Synchronization issues often matter more than perfect realism in any one modality.

8.8 Sensor rule checklist

Check Why
frequency explicit avoids hidden mismatch
delay modeled avoids unrealistically reactive policies
noise distribution documented enables reproducibility
timestamp origin unified makes multi-sensor fusion possible
invalid measurement behavior defined avoids silent edge-case bias

9. Rendering and Visual World Rules

9.1 Visual worlds are not just about looking good

A visually attractive world is not necessarily a useful training world. The question is whether rendering captures the invariances and failure modes that matter for transfer.

9.2 Lighting models

Lighting factor Why it matters
directional light creates strong cast-shadow structure
point / area light changes local illumination and specularity
environment light controls overall tone and reflections
shadow quality affects segmentation and geometry cues

9.3 PBR and post-processing

PBR materials matter because policies can overfit to:

  • surface roughness
  • metallicity
  • albedo statistics
  • specular highlights

Post-processing can also matter:

  • tone mapping
  • motion blur
  • bloom
  • denoising

9.4 HDR and exposure

Exposure settings change whether the same object is visible in both dark and bright scenes. HDR pipelines help keep dynamic range realistic, but they also introduce another axis of domain variation that must be managed.

9.5 Sources of visual domain gap

Source Example
material mismatch simulated plastic behaves like painted metal
lighting mismatch overly uniform indoor light
sensor mismatch no blur, no noise, no exposure adaptation
background mismatch clean lab scene vs cluttered real world
geometry mismatch collision proxy accidentally rendered as final mesh

9.6 Engineering tradeoffs

Choice Benefit Cost
path tracing higher realism much slower
simplified materials easier control weaker transfer
aggressive randomization broader coverage noisier optimization
richer clutter better generalization harder debugging

9.7 Visual validation

Validate not only by screenshots but by asking:

  • do segmentation masks match visible geometry?
  • does depth align with RGB?
  • do specular and transparent objects fail in plausible ways?
  • do rendered camera intrinsics match the exported calibration?

10. World Generation Methods

10.1 Manual scene authoring

Manual authoring is still appropriate when:

  • the world is small and fixed
  • tasks are high value and few
  • careful debugging is more important than scale

10.2 Template-based layouts

Templates strike a balance between fixed scenes and full procedural generation.

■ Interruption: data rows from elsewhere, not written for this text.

/-! ## §1 The lattice bounds -/

/-- `prFA.L 0 = A·L̂₀` and `prFA.L 1 = A·L̂₁`. [folklore] -/
theorem L_eqA (κ : Consts) {V : Type} [DecidableEq V] [Countable V] {G : SimpleGraph V} [G.LocallyFinite] (Φ : PlanarSkeletonFrmFrom G) (t : V) (p : unitInterval) (D : Skelφ.StepI.DataNS V) (g : ℕ) (f : ℕ) :
    (prFA κ Φ t p D g f).L 0 = Aof κ * Skelφ.NegPrm.L0hat (nL κ Φ t p D g f) (hL κ Φ t p D g f) (ℓL κ Φ t p D g f) (vL κ Φ t p D g f) ∧
      (prFA κ Φ t p D g f).L 1 = Aof κ * Skelφ.NegPrm.L1hat (nL κ Φ t p D g f) (hL κ Φ t p D g f) := by
  obtain ⟨hA, hn, hh, hvα, hvβ, -, -, -⟩ := prFA_fields κ Φ t p D g f
  have hn0 : (0 : ℤ) ≤ (nL κ Φ t p D g f : ℤ) := Nat.cast_nonneg _
  have hA0 : 0 ≤ Aof κ := (Aof_pos κ).1.le
  rw [Skelφ.FinePrm.L_zero, Skelφ.FinePrm.L_one, hA, hn, hh, hvα, hvβ, abs_of_nonneg hA0, abs_of_nonneg hn0]
  unfold Skelφ.NegPrm.L0hat Skelφ.NegPrm.L1hat vβL
  exact ⟨by ring, rfl⟩

/-- **Upper**: `c_I·L_I + 2 ≤ D_A` (`prFA_room`). [folklore] -/
theorem cL_upperA (κ : Consts) {V : Type} [DecidableEq V] [Countable V] {G : SimpleGraph V} [G.LocallyFinite] (Φ : PlanarSkeletonFrmFrom G) (t : V) (p : unitInterval) (D : Skelφ.StepI.DataNS V) (g : ℕ) (f : ℕ) (hN : EqNumL κ Φ t p D g f) (I : Fin 2) : (prFA κ Φ t p D g f).cOf I * (prFA κ Φ t p D g f).L I + 2 ≤ (prFA κ Φ t p D g f).D := by
  obtain ⟨h0, h1⟩ := prFA_room κ Φ t p D g f hN
  obtain rfl | rfl : I = 0 ∨ I = 1 := by fin_cases I <;> simp
  · rwa [Skelφ.FinePrm.cOf_zero]
  · rwa [Skelφ.FinePrm.cOf_one]

/-- **Lower**: `11·D_A < 13·(c_I·L_I)` whenever `11 ≤ s_I` (from `modulus < (m^A_I+1)·L̂_I`, `D_A = A²·modulus`, `c_I·L_I = A·s_I·A·L̂_I`, `s_I = m^A_I − 1`).
[folklore] -/
theorem cL_lowerA (κ : Consts) {V : Type} [DecidableEq V] [Countable V] {G : SimpleGraph V} [G.LocallyFinite] (Φ : PlanarSkeletonFrmFrom G) (t : V) (p : unitInterval) (D : Skelφ.StepI.DataNS V) (g : ℕ) (f : ℕ) (hN : EqNumL κ Φ t p D g f) (I : Fin 2) (hs : 11 ≤ (fcellsA κ Φ t p D g f).s I) :
    11 * (prFA κ Φ t p D g f).D < 13 * ((prFA κ Φ t p D g f).cOf I * (prFA κ Φ t p D g f).L I) := by
  obtain ⟨hL0, hL1⟩ := L_eqA κ Φ t p D g f
  obtain ⟨-, -, -, -, -, -, -, hD⟩ := prFA_fields κ Φ t p D g f
  obtain ⟨hc0, hc1⟩ := prFA_c_eq κ Φ t p D g f
  have hAf : (prFA κ Φ t p D g f).A = Aof κ := (prFA_fields κ Φ t p D g f).1
  obtain ⟨hs0, hs1⟩ := fcellsA_s_at κ Φ t p D g f hN
  obtain ⟨hlt0, hlt1⟩ := modulus_lt_mA κ Φ t p D g f hN
  have hDe : (prFA κ Φ t p D g f).D = Aof κ ^ 2 * modulus (nL κ Φ t p D g f) (hL κ Φ t p D g f) (vL κ Φ t p D g f) (vβL κ Φ t p D g f) := by
    rw [hD, Skelφ.NegPrm.DofA_eq]; rfl
  have hA2 : 0 < Aof κ ^ 2 := pow_pos (Aof_pos κ).1 2
  have hL0nn := Skelφ.NegPrm.Lhat_nonneg (nL κ Φ t p D g f) (hL κ Φ t p D g f) (ℓL κ Φ t p D g f) (vL κ Φ t p D g f)
  obtain rfl | rfl : I = 0 ∨ I = 1 := by fin_cases I <;> simp
  · rw [Skelφ.FinePrm.cOf_zero, hc0, hAf, hL0, hDe]
    have hs' : (11 : ℤ) ≤ (((fcellsA κ Φ t p D g f).s 0 : ℕ) : ℤ) := by exact_mod_cast hs
    have e : m0A κ Φ t p D g f = (((fcellsA κ Φ t p D g f).s 0 : ℕ) : ℤ) + 1 := by rw [hs0]; unfold fm0A; ring
    rw [e] at hlt0
    set s : ℤ := (((fcellsA κ Φ t p D g f).s 0 : ℕ) : ℤ) with hsdef
    set Lh := Skelφ.NegPrm.L0hat (nL κ Φ t p D g f) (hL κ Φ t p D g f) (ℓL κ Φ t p D g f) (vL κ Φ t p D g f) with hLh
    set md := modulus (nL κ Φ t p D g f) (hL κ Φ t p D g f) (vL κ Φ t p D g f) (vβL κ Φ t p D g f) with hmd
    have h1 : 11 * md < 11 * ((s + 1 + 1) * Lh) := by linarith
    have h2 : 11 * ((s + 1 + 1) * Lh) ≤ 13 * (s * Lh) := by nlinarith [hL0nn.1]
    have h3 : 11 * md < 13 * (s * Lh) := lt_of_lt_of_le h1 h2
    have h4 : Aof κ ^ 2 * (11 * md) < Aof κ ^ 2 * (13 * (s * Lh)) := mul_lt_mul_of_pos_left h3 hA2
    have e2 : 13 * (Aof κ * s * (Aof κ * Lh)) = Aof κ ^ 2 * (13 * (s * Lh)) := by ring
    rw [e2]; linarith
  · rw [Skelφ.FinePrm.cOf_one, hc1, hAf, hL1, hDe]
    have hs' : (11 : ℤ) ≤ (((fcellsA κ Φ t p D g f).s 1 : ℕ) : ℤ) := by exact_mod_cast hs
    have e : m1A κ Φ t p D g f = (((fcellsA κ Φ t p D g f).s 1 : ℕ) : ℤ) + 1 := by rw [hs1]; unfold fm1A; ring
    rw [e] at hlt1
    set s : ℤ := (((fcellsA κ Φ t p D g f).s 1 : ℕ) : ℤ) with hsdef
    set Lh := Skelφ.NegPrm.L1hat (nL κ Φ t p D g f) (hL κ Φ t p D g f) with hLh
    set md := modulus (nL κ Φ t p D g f) (hL κ Φ t p D g f) (vL κ Φ t p D g f) (vβL κ Φ t p D g f) with hmd
    have h1 : 11 * md < 11 * ((s + 1 + 1) * Lh) := by linarith
    have h2 : 11 * ((s + 1 + 1) * Lh) ≤ 13 * (s * Lh) := by nlinarith [hL0nn.2]
    have h3 : 11 * md < 13 * (s * Lh) := lt_of_lt_of_le h1 h2
    have h4 : Aof κ ^ 2 * (11 * md) < Aof κ ^ 2 * (13 * (s * Lh)) := mul_lt_mul_of_pos_left h3 hA2
    have e2 : 13 * (Aof κ * s * (Aof κ * Lh)) = Aof κ ^ 2 * (13 * (s * Lh)) := by ring
    rw [e2]; linarith
-- `CubicSymmetryOfLimit` holds: proved by `Summit.CriticalPhenomena.Ising3DConformalLimit.MarkovRigidityCubicSymmetry.cubicSymmetryOfLimit_proof` @ f42349d5b6d8 (its module imports this route file, so no `_holds` link can be stated here).

/-- item stmt-CriticalPhenomena-6230 · support · rank 9 · closed · proved by Summit.CriticalPhenomena.Ising3DConformalLimit.Theorems.CubicClosure_proof @ 5a4875acc482 (prover) · by planner
sources: PolandRychkovVichi2019, FrancescoMathieuSenechal1997
[support] Elementary glue 'an O_h-invariant metric is round': for Δ > 0, a correlation family S on
ℝ³ with S₂ > 0 on NonCoincident which is invariant under all signed permutation isometries, and a
continuous linear automorphism A with S∘A Möbius covariant of weight Δ, S itself is Möbius covariant
of weight Δ. Proof: rotation + scale invariance of S∘A give (S∘A)₂(0,u) = g₀‖u‖^{-2Δ}, g₀ > 0, so
S₂(0,w) = g₀‖A⁻¹w‖^{-2Δ}; B₃-invariance of S and Δ ≠ 0 make the quadratic form ‖A⁻¹w‖² B₃-invariant,
hence λ‖w‖² (sign flips kill off-diagonal entries, transpositions equalise the diagonal), so A⁻¹ =
√λ·R with R ∈ O(3) and S n = λ^{-nΔ/2}·(S∘A) n; all four covariance properties are stable under
n-dependent positive constants. [difficulty: provable-now] -/
@[route_item "route-CriticalPhenomena-MarkovRigidity", crux]
def CubicClosure : Prop :=
  ∀ (Δ : ℝ) (S : Literature.Probability.LatticeModels.CorrFamily 3) (A : EuclideanSpace ℝ (Fin 3) ≃L[ℝ] EuclideanSpace ℝ (Fin 3)), 0 < Δ → Literature.Probability.LatticeModels.IsNondegenerateTwoPoint S → (∀ (L : EuclideanSpace ℝ (Fin 3) ≃ₗᵢ[ℝ] EuclideanSpace ℝ (Fin 3)), (∀ i : Fin 3, ∃ j : Fin 3, L (EuclideanSpace.single i 1) = EuclideanSpace.single j 1 ∨ L (EuclideanSpace.single i 1) = -EuclideanSpace.single j 1) → ∀ (n : ℕ) (x : Fin n → EuclideanSpace ℝ (Fin 3)), S n (fun k => L (x k)) = S n x) → Literature.Probability.LatticeModels.IsMoebiusCovariant Δ (fun n x => S n (fun i => A (x i))) → Literature.Probability.LatticeModels.IsMoebiusCovariant Δ S

-- `CubicClosure` holds: proved by `Summit.CriticalPhenomena.Ising3DConformalLimit.Theorems.CubicClosure_proof` @ 5a4875acc482 (its module imports this route file, so no `_holds` link can be stated here).

/-- item stmt-CriticalPhenomena-6231 · support · rank 9 · closed · proved by Summit.CriticalPhenomena.Ising3DConformalLimit.Theorems.homogeneousEntireRigidity_proof @ fe3497deb60e (prover) · by planner
sources: Kotani1973, Pitt1971, Dobrushin1979, Rozanov1982
[support] The Gaussian shadow of NPR after Kotani's criterion, pure complex analysis (provable now):
if P : ℂ³ → ℂ is entire (analytic at every point), real and ≥ 0 on ℝ³, not identically 0 on ℝ³,
positively homogeneous of degree m ∈ (0,3) on ℝ³ (P(ck) = c^m P(k), c > 0) and 1/P is locally
integrable on ℝ³, then m = 2 and P|ℝ³ is a positive-definite quadratic form k ↦ Σ Q_ij k_i k_j.
Proof: for real k, t ↦ P(tk) is entire in t ∈ ℂ and equals t^m P(k) for t > 0, so single-valuedness
forces m ∈ ℕ or P(k) = 0; hence m ∈ {1,2} and P|ℝ³ is a homogeneous polynomial of degree m; m = 1
contradicts P ≥ 0, P ≢ 0; m = 2 gives a PSD form whose reciprocal is locally integrable in ℝ³ only
at full rank. With Kotani1973 Thm 2 (σ⁻¹ = P entire of minimal exponential type for a germ-Markov
stationary Gaussian field) and σ⁻¹ homogeneous of degree 3 − 2Δ this is 'Markov + scale ⇒ massless
free field of the metric Q, Δ = 1/2'. [difficulty: provable-now] -/
@[route_item "route-CriticalPhenomena-MarkovRigidity", crux]
def HomogeneousEntireRigidity : Prop :=
  ∀ (m : ℝ) (P : (Fin 3 → ℂ) → ℂ), 0 < m → m < 3 → (∀ z, AnalyticAt ℂ P z) → (∃ k : Fin 3 → ℝ, P (fun i => (k i : ℂ)) ≠ 0) → (∀ k : Fin 3 → ℝ, 0 ≤ (P (fun i => (k i : ℂ))).re ∧ (P (fun i => (k i : ℂ))).im = 0) → (∀ (c : ℝ) (k : Fin 3 → ℝ), 0 < c → P (fun i => ((c * k i : ℝ) : ℂ)) = ((c ^ m : ℝ) : ℂ) * P (fun i => (k i : ℂ))) → MeasureTheory.LocallyIntegrable (fun k : Fin 3 → ℝ => 1 / (P (fun i => (k i : ℂ))).re) → m = 2 ∧ ∃ Q : Matrix (Fin 3) (Fin 3) ℝ, Q.PosDef ∧ ∀ k : Fin 3 → ℝ, ((P (fun i => (k i : ℂ))).re = ∑ i, ∑ j, Q i j * k i * k j)

-- `HomogeneousEntireRigidity` holds: proved by `Summit.CriticalPhenomena.Ising3DConformalLimit.Theorems.homogeneousEntireRigidity_proof` @ fe3497deb60e (its module imports this route file, so no `_holds` link can be stated here).

-- earlier Assembly (stmt-CriticalPhenomena-6232, replaced 2026-08-15T12:11:53Z -> stmt-CriticalPhenomena-7564): retired by None — MarkovInheritance → NelsonPolyakovRigidity → ExistsScaleCovariantLimit → FieldRealisation → CubicSymmetryOfLimit → CubicClosure → NonGaussianity → Summit.CriticalPhenomena.Ising3DConformalLimit
/-- item stmt-CriticalPhenomena-7564 · assembly · rank 1 · closed · proved by Summit.CriticalPhenomena.Ising3DConformalLimit.Theorems.markovRigidity_assembly_proof @ 53dd680968fd (prover) · by planner
sources: DuminilCopinICM2022, Nelson1973Construction, Kotani1973
[assembly] MarkovInheritance → NelsonPolyakovRigidity → ExistsScaleCovariantLimit → FieldRealisation
→ CubicSymmetryOfLimit → CubicClosure → IsingEuclidUpgradeR4NonGaussian (= NonGaussianity, item
0636) → Ising3DConformalLimit. Proof (checked rc 0, standard axioms, planner folder
RouteFileCheck.lean against the materialised rev-1 file): take (ρ, Δ, S) from
ExistsScaleCovariantLimit; FieldRealisation gives continuity of S on NonCoincident and a law μ;
MarkovInheritance makes μ germ-Markov; scalingDimension_mem_Icc_holds gives 1/2 ≤ Δ ≤ 1;
NelsonPolyakovRigidity gives A with S∘A Möbius; CubicSymmetryOfLimit + CubicClosure give
IsMoebiusCovariant Δ S; IsingEuclidUpgradeR4NonGaussian gives HasNontrivialU4 S. -/
@[route_item "route-CriticalPhenomena-MarkovRigidity", crux]
def Assembly : Prop :=
  MarkovInheritance → NelsonPolyakovRigidity → ExistsScaleCovariantLimit → FieldRealisation → CubicSymmetryOfLimit → CubicClosure → IsingEuclidUpgradeR4NonGaussian → Ising3DConformalLimit
import Mathlib
import Literature.MathematicalPhysics.QuantumLattice.InfiniteVolumeStatesProofs
import Literature.MathematicalPhysics.QuantumLattice.HeisenbergWindowCertificate
import Literature.MathematicalPhysics.QuantumLattice.InfVolFermionState
import HarnessLib

/-!
# Thermodynamic limits of quantum SPIN states along tori: the torus-limit states of `ℤ^d` and
# their existence (weak-⋆ compactness)

Topic `Literature/MathematicalPhysics/QuantumLattice`; namespace
`Literature.MathematicalPhysics.QuantumLattice` (the file path). The spin-system twin of the fermionic
`InfVolFermionState.IsTorusLimitOf` (`InfVolFermionState.lean`) and of
`InfVolFermionStateCompactness.lean`, written for the Koma–Tasaki / Dyson–Lieb–Simon infinite-volume
statements for quantum spins (`HeisenbergAFInfiniteVolumeNeelOrder.lean`): the tree's long-range-order and
spontaneous-magnetisation theorems for the Heisenberg / XXZ antiferromagnets and hard-core lattice bosons are
finite-volume statements on the discrete tori `(ℤ/Lℤ)^d` (reflection positivity needs periodic boundary
conditions), while the tree's infinite-volume spin states `InfVolState d q` (`InfiniteVolumeStates.lean`,
Bratteli–Robinson II §6.2.1: compatible families of states on the local algebras `𝔄_Λ = Op ↥Λ q`,
`Λ ⊆ ℤ^d` finite) so far only come with thermodynamic limits along open BOXES (`InfVolState.IsBoxLimitOf`,
`IsGibbsBoxLimitOf`). This file supplies the limit along tori.

## Contents (everything PROVED; two definitions, no named fact)

* `torusSpinExpect L Λ A ρ` — the expectation, in a finite-volume state `ρ` of the spin system on the
  torus `(ℤ/Lℤ)^d` (a linear functional on `Op (TorusSite d L) q`; e.g. a Gibbs state `Matrix.gibbsState β H`
  or the tracial ground state `Matrix.groundStateFunctional H`), of the local observable `A ∈ 𝔄_Λ` pulled
  into the torus along `x ↦ x mod L` (`spinEmbed (spinToTorusEmb L h) A`, the tree's second quantisation
  of the site injection, `SpinEmbedding.lean` / `HeisenbergWindowCertificate.lean`) — junk value `0` for the
  finitely many `L` for which `x ↦ x mod L` is not injective on `Λ`.  Linearity in `A`
  (`torusSpinExpect_sum_smul`, `torusSpinExpect_eq_sum_single`), normalisation (`torusSpinExpect_one`),
  positivity (`torusSpinExpect_conjTranspose_mul_self_nonneg`), compatibility with isotony
  (`torusSpinExpect_embedOp`), the uniform bound `≤ 1` on matrix units (`norm_torusSpinExpect_single_le`),
  single-site observables (`torusSpinExpect_onSite`).
* `InfVolState.IsTorusLimitOf ω ρ` — `ω` is the thermodynamic limit of the torus states `ρ j` (on the tori
  of sides `Ls j`): `torusSpinExpect (Ls j) Λ A (ρ j) → ω_Λ(A)` for every finite `Λ` and every `A ∈ 𝔄_Λ`
  (weak-⋆ convergence on the dense local algebra; Bratteli–Robinson II §6.2.2, periodic boundary conditions).
  API: `tendsto_onSite` (one-site expectations converge WITHOUT junk values), `tendsto_corr`,
  `shift_eq_of_invariant` (invariance of the `ρ j` under a torus translation passes to `τ_v`-invariance of
  `ω`), `isTranslationInvariant`.
* `InfVolState.exists_isTorusLimitOf_subseq` — **THERMODYNAMIC-LIMIT STATES EXIST**: for normalised positive
  functionals `ρ j` on the tori of sides `Ls j → ∞` there are a subsequence `φ` and an infinite-volume state
  `ω` with `ω.IsTorusLimitOf (ρ ∘ φ)` (sequential Banach–Alaoglu, Bratteli–Robinson I Thm. 2.3.15, by the
  Cantor–Tychonoff diagonal argument on the countably many matrix-unit coordinates, each of modulus `≤ 1`;
  linearity, normalisation, positivity and compatibility of the limit are closed conditions).
* `InfVolState.exists_tendsto_expect_subseq` — sequential weak-⋆ compactness of the spin state space itself
  (every sequence of `InfVolState`s has a pointwise convergent subsequence; the fermionic twin is
  `InfVolFermionState.exists_tendsto_expect_subseq`), used for the second limit `B ↓ 0` of Koma–Tasaki's
  infinitesimal-field states; `InfVolState.shift_eq_of_tendsto_expect` (invariance under a translation is
  closed).
* Tools: `state_norm_apply_le` (`|ρ(X)| ≤ ‖X‖` for a normalised positive functional on a full matrix
  algebra, from the tree's `PositiveLinearMap.norm_apply_le_of_map_one`), `norm_spinEmbed_single_le_one`
  (an embedded matrix unit is a partial isometry), `spinEmbed_siteIncl_eq_embedOp` (the tree's two isotony
  maps agree), `spinEmbed_toTorus_transportOp_shift` (translating the region = conjugating by the torus
  translation unitary `permOp (torusAff 1 (v mod L))`).

## References
* O. Bratteli, D. W. Robinson, *Operator Algebras and Quantum Statistical Mechanics 1*, 2nd ed. (Springer
  1987): Thm. 2.3.15 (the state space is weak-⋆ compact), Prop. 2.3.11 (states are contractive), §4.3.1
  (invariant states). [BratteliRobinsonI1987]
* O. Bratteli, D. W. Robinson, *Operator Algebras and Quantum Statistical Mechanics 2*, 2nd ed. (Springer
  1997): §6.2.1 (quasi-local algebra of a quantum spin system, isotony, translations), §6.2.2
  (thermodynamic limit of finite-volume Gibbs states, periodic boundary conditions). [BratteliRobinsonII1997]
* T. Koma, H. Tasaki, Commun. Math. Phys. **158** (1993) 191–214, §1 eq. (1.5), (1.8) (the infinite-volume
  states `ω₀ = lim_Λ ⟨·⟩_Λ` and `ω̃ = lim_{B↓0} lim_Λ ⟨·⟩_{Λ,B}` of the Heisenberg antiferromagnet along
  periodic boxes). [KomaTasaki1993]

## What is NOT here
No uniqueness of limits (none in general), no identification of limits of Gibbs states as KMS states or of
limits of ground states as infinite-volume ground states (model files do the latter where needed), nothing
model-specific.
-/

noncomputable section
import Mathlib
import HarnessLib
import HarnessLib.Audit
import Summits.CriticalPhenomena.Statement
import Literature.Probability.Percolation.TwoPointFunction
/-- A prime dividing a product of primes is one of them. [cite: LiLiuTian2024, Thm. 1.2 (hypothesis: all prime factors ≡ 1 (mod 4))] -/
theorem mem_of_prime_dvd_prod {l : List ℕ} (hp : ∀ q ∈ l, q.Prime) {q : ℕ} (hq : q.Prime)
    (hd : q ∣ l.prod) : q ∈ l :=
  (Nat.primeFactorsList_unique rfl hp).symm.subset
    ((Nat.mem_primeFactorsList (prod_ne_zero_of_prime hp)).2 ⟨hq, hd⟩)

/-- A product of odd numbers is odd. [folklore] -/
private theorem odd_prod_of_forall_odd : ∀ {l : List ℕ}, (∀ q ∈ l, Odd q) → Odd l.prod
  | [], _ => by simp
  | a :: t, h => by
      rw [List.prod_cons]
      exact (h a (by simp)).mul (odd_prod_of_forall_odd fun q hq => h q (by simp [hq]))

/-- The tuple `i ↦ l.get i` multiplies to `l.prod`. [cite: LiMa2008, Lemma 0.1 (p. 279: the primes of D)] -/
theorem prod_get_eq (l : List ℕ) : ∏ i : Fin l.length, l.get i = l.prod := by
  simp [List.get_eq_getElem]

/-- The tuple of a duplicate-free list is injective. [cite: LiMa2008, Lemma 0.1 (p. 279: distinct primes)] -/
theorem injective_get_of_nodup {l : List ℕ} (h : l.Nodup) : Function.Injective fun i => l.get i :=
  List.nodup_iff_injective_get.1 h

/-- `powMod b e m = b ^ e mod m` (the naive modular power of `X11RankOneCertificates/Schema.lean`).
[cite: IrelandRosen1990, Ch. 4 §1 (modular exponentiation; Fermat's little theorem)] -/
theorem powMod_eq (b m : ℕ) : ∀ e : ℕ, powMod b e m = b ^ e % m
  | 0 => by simp [powMod]
  | e + 1 => by
      have ih := powMod_eq b m e
      simp only [powMod] at ih ⊢
      rw [List.range_succ, List.foldl_append, List.foldl_cons, List.foldl_nil, ih, pow_succ,
        Nat.mul_mod (b ^ e % m) b m, Nat.mod_mod, ← Nat.mul_mod]

/-- One step of the naive valuation: `natValAux (f+1) q n`. [folklore] -/
private theorem natValAux_succ (f q n : ℕ) :
    natValAux (f + 1) q n = if q < 2 ∨ n = 0 ∨ n % q ≠ 0 then 0 else natValAux f q (n / q) + 1 := rfl

/-- If the naive `2`-valuation of a positive `s` is `0` then `s` is odd. [cite: Miller2011LMS, Def. 1.1 (ord_p of #Ш_an)] -/
theorem not_two_dvd_of_natVal_eq_zero {s : ℕ} (hs : 0 < s) (h : natVal 2 s = 0) : ¬ 2 ∣ s := by
  intro hd
  have h' : natValAux (199 + 1) 2 s = 0 := h
  rw [natValAux_succ, if_neg (by push Not; exact ⟨le_refl 2, hs.ne', Nat.mod_eq_zero_of_dvd hd⟩)] at h'
  exact Nat.succ_ne_zero _ h'

/-- **The cubic bit is sound**: for a prime `p ≡ 1 (mod 3)`, `3^{(p−1)/3} ≢ 1 (mod p)` implies that `3`
is not a cube modulo `p` (if `x³ = 3` then `3^{(p−1)/3} = x^{p−1} = 1` by Fermat). This is the printed
hypothesis "`3` is not a cube modulo `p`" of Dasgupta–Voight / Hu–Shu–Yin as a kernel certificate.
[cite: DasguptaVoight2018, Thm. 2 (hypothesis)] [cite: IrelandRosen1990, Ch. 4 §1 Thm. 1 (Fermat) and Ch. 7 §1 (cubic residues)] -/
theorem not_cube_three_of_cubicNonResidueBit {p : ℕ} (hp : p.Prime) (h3 : p % 3 = 1)
    (hb : cubicNonResidueBit p = true) : ¬ ∃ x : ZMod p, x ^ 3 = 3 := by
  rintro ⟨x, hx⟩
  haveI : Fact p.Prime := ⟨hp⟩
  simp only [cubicNonResidueBit, decide_eq_true_eq, powMod_eq] at hb
  have hx0 : x ≠ 0 := by
    rintro rfl
    have h0 : ((3 : ℕ) : ZMod p) = 0 := by
      rw [Nat.cast_ofNat, ← hx, zero_pow three_ne_zero]
    rw [ZMod.natCast_eq_zero_iff] at h0
    have := (Nat.prime_dvd_prime_iff_eq hp Nat.prime_three).1 h0
    omega
  have hdiv : 3 * ((p - 1) / 3) = p - 1 := Nat.mul_div_cancel' (by omega)
  have h1 : (3 : ZMod p) ^ ((p - 1) / 3) = 1 := by
    rw [← hx, ← pow_mul, hdiv, ZMod.pow_card_sub_one_eq_one hx0]
  have hcast : ((3 ^ ((p - 1) / 3) : ℕ) : ZMod p) = ((1 : ℕ) : ZMod p) := by
    push_cast
    exact h1
  rw [ZMod.natCast_eq_natCast_iff', Nat.mod_eq_of_lt hp.one_lt] at hcast
  exact hb hcast

/-! ### §2 Decoding a certified record; `congruentLLT`: `BSD(E_n, 2)` by name -/

namespace Record

variable (r : Record)

/-- A passing record is a LEAF record: `rankAn = 1`, `rankMW = 1`, `rootNumber = −1`. [cite: Miller2011LMS, Def. 1.1] -/
theorem leaf_of_check (h : r.check = true) : r.rankAn = 1 ∧ r.rankMW = 1 ∧ r.rootNumber = -1 := by
  have h' := r.checkInvariants_of_check h
  simp only [checkInvariants, Bool.and_eq_true, beq_iff_eq] at h'
  exact ⟨h'.1.1.1.1.1.1.1.1.1.1.1.1, h'.1.1.1.1.1.1.1.1.1.1.1.2, h'.1.1.1.1.1.1.1.1.1.1.2⟩

/-- A passing record carries at least two engines (the two-engine rule) and an odd `shaAn` claim iff
`ord2ShaAn = 0`; here: `ord2ShaAn = 0 → ¬ 2 ∣ shaAn`. [cite: Miller2011LMS, Def. 1.1] -/
theorem not_two_dvd_shaAn_of_check (h : r.check = true) (h0 : r.ord2ShaAn = 0) : ¬ 2 ∣ r.shaAn := by
  have h' := r.checkInvariants_of_check h
  simp only [checkInvariants, Bool.and_eq_true, beq_iff_eq, decide_eq_true_eq] at h'
  have hpos : 0 < r.shaAn := h'.1.1.1.1.1.1.1.1.1.2
  have hval : r.ord2ShaAn = natVal 2 r.shaAn := h'.1.1.1.1.1.1.1.2
  exact not_two_dvd_of_natVal_eq_zero hpos (by rw [← hval, h0])

/-- The listed primes of a passing record are prime. [cite: LiLiuTian2024, Thm. 1.2 (hypotheses)] -/
theorem primes_prime (h : r.check = true) : ∀ q ∈ r.primes, q.Prime := by
  have h' := r.checkPrimes_of_check h
  simp only [checkPrimes, Bool.and_eq_true] at h'
  exact fun q hq => prime_of_all_isPrime h'.1.1.2 hq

Template dimension Example
furniture layout left table vs right table
task slots bin A / bin B / shelf C
robot spawn front-left / center / front-right
camera rig static overhead / wrist + overhead

10.3 Procedural generation

graph TD
    A[Asset pool] --> B[Layout sampler]
    B --> C[Pose sampler]
    C --> D[Physics validation]
    D --> E[Task instantiation]
    E --> F[Episode rollout]

Procedural generation matters when scale is needed:

  • many object placements
  • large appearance diversity
  • broad task composition

10.4 Parameterized task composition

A task can often be written as:

\[ \text{Task} = (\text{verb}, \text{object}, \text{target}, \text{constraints}) \]

Examples:

  • pick mug to tray
  • open left drawer halfway
  • insert red peg into slot B

10.5 Curriculum-style generation

World generation can follow curriculum principles:

  • start from easy placements
  • reduce clutter initially
  • widen object categories gradually
  • tighten tolerances later

10.6 Asset sampling and placement sampling

Sampling target Typical variables
object identity mug, bowl, screwdriver
pose translation, yaw, stable orientation
material texture, color, roughness
support surface table A vs shelf B
distractor set type, count, density

10.7 Distractor sampling

Distractors are not just visual clutter. They influence:

  • collisions
  • grasp accessibility
  • occlusion
  • planning complexity

10.8 Comparing generation strategies

Strategy Best for Weakness
manual debugging, fixed demos poor scale
template-based balanced research workflows bounded diversity
procedural large-scale data and training harder validation
curriculum-driven staged learning extra design complexity

Batched world layout and replicated-environment UI

Figure: once world generation enters the batched-training regime, the main concern is no longer only “what exists in the scene,” but also “how environments are replicated, how physics settings are kept consistent, and how batched worlds remain inspectable and debuggable.”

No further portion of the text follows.